[Opening DATA PROVIDED section]

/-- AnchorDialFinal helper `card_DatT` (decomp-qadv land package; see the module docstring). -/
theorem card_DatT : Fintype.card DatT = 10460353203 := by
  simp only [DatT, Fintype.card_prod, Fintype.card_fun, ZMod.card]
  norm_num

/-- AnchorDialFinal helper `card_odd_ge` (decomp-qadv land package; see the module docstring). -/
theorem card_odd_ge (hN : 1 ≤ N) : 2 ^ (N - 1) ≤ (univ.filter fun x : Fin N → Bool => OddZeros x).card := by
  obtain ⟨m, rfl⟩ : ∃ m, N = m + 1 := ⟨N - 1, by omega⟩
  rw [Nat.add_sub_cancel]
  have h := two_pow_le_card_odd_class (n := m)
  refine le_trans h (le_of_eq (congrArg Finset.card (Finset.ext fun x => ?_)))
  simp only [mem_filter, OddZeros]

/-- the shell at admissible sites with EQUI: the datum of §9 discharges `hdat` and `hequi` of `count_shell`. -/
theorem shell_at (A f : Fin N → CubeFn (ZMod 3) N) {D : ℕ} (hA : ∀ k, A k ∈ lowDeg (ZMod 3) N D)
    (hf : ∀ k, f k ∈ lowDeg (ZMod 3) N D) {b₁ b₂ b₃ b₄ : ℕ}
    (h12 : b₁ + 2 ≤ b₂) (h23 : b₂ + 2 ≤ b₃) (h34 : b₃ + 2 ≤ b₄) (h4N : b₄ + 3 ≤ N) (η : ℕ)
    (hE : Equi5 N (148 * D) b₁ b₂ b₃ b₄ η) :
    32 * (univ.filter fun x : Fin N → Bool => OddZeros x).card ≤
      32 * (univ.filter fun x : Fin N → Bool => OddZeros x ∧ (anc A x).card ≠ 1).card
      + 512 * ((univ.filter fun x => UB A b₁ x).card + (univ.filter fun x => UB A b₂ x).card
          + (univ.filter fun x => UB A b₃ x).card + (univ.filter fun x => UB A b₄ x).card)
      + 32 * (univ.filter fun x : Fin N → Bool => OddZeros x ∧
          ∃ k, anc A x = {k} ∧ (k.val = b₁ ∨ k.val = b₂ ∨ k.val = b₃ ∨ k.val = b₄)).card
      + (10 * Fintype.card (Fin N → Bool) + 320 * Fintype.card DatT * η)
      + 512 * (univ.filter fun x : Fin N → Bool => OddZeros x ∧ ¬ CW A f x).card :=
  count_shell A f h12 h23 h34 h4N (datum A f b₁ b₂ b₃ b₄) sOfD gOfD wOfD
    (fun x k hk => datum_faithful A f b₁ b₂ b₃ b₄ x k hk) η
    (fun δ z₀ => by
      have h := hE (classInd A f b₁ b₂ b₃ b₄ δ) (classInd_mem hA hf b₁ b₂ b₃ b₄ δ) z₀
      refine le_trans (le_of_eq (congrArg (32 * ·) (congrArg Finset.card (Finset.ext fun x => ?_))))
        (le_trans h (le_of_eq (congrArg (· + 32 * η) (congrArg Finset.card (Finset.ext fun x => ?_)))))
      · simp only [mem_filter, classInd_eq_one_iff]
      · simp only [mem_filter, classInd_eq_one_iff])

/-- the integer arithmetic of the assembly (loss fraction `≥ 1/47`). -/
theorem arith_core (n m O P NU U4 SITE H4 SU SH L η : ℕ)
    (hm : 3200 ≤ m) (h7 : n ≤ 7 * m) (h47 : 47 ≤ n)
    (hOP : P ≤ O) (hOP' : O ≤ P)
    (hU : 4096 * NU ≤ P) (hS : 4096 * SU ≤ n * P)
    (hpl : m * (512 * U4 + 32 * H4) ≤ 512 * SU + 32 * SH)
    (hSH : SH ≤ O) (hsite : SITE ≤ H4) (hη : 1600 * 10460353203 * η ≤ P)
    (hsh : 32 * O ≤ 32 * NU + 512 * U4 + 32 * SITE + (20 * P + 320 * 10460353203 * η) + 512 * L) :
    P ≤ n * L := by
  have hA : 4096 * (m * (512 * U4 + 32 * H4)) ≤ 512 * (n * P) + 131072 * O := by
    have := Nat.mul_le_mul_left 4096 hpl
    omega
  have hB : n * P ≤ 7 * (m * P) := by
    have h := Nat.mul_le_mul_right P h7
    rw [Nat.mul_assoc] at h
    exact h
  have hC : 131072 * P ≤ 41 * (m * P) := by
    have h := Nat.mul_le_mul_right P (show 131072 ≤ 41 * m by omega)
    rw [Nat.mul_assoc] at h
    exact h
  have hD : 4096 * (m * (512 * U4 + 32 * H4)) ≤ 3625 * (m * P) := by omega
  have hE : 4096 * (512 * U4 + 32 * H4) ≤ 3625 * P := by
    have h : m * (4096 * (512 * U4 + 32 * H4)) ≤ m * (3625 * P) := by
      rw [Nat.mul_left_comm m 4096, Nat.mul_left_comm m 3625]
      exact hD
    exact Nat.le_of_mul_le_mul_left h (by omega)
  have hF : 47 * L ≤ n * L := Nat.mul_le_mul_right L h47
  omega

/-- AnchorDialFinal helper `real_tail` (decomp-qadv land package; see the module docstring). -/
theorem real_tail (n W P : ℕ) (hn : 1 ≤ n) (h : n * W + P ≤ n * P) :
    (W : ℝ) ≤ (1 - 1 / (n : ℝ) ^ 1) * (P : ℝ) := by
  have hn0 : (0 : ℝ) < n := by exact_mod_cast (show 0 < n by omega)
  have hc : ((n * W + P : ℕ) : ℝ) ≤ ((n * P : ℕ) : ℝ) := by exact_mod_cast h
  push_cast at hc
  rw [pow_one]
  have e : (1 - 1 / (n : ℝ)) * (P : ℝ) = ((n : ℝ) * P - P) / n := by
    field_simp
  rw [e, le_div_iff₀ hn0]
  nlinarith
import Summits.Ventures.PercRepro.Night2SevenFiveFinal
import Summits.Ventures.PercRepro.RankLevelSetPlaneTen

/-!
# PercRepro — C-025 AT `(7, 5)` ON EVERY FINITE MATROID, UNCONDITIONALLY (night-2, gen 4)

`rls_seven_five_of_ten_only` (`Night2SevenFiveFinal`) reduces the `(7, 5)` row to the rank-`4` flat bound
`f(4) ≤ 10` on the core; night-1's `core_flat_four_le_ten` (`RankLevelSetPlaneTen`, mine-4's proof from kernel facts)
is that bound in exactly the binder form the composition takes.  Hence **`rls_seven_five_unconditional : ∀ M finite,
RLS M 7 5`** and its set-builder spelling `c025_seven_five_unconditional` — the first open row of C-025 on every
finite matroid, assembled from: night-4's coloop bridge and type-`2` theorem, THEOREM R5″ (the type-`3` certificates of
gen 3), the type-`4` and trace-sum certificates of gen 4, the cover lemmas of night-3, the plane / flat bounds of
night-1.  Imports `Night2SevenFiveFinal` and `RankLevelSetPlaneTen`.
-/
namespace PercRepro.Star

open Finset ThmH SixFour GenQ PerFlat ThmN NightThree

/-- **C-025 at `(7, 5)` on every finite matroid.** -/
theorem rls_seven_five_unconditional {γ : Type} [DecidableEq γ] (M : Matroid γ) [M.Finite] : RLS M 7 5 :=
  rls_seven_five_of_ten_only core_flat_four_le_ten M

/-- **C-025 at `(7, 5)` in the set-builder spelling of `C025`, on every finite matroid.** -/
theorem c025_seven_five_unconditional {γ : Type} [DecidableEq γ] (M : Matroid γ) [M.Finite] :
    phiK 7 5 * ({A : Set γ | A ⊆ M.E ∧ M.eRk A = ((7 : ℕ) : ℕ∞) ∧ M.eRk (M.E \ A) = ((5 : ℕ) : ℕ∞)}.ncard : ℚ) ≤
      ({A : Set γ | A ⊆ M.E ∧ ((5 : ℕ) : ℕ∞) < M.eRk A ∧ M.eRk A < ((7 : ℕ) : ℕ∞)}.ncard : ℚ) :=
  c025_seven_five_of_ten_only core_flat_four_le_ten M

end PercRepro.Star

[Closing DATA PROVIDED section]

#### [EXERCISE PROMPT]
Copy each line of the records that has "land" in it.

#### [RESULT FOR THIS TASK]
/-- AnchorDialFinal helper `card_DatT` (decomp-qadv land package; see the module docstring). -/
/-- AnchorDialFinal helper `card_odd_ge` (decomp-qadv land package; see the module docstring). -/
/-- AnchorDialFinal helper `real_tail` (decomp-qadv land package; see the module docstring). -/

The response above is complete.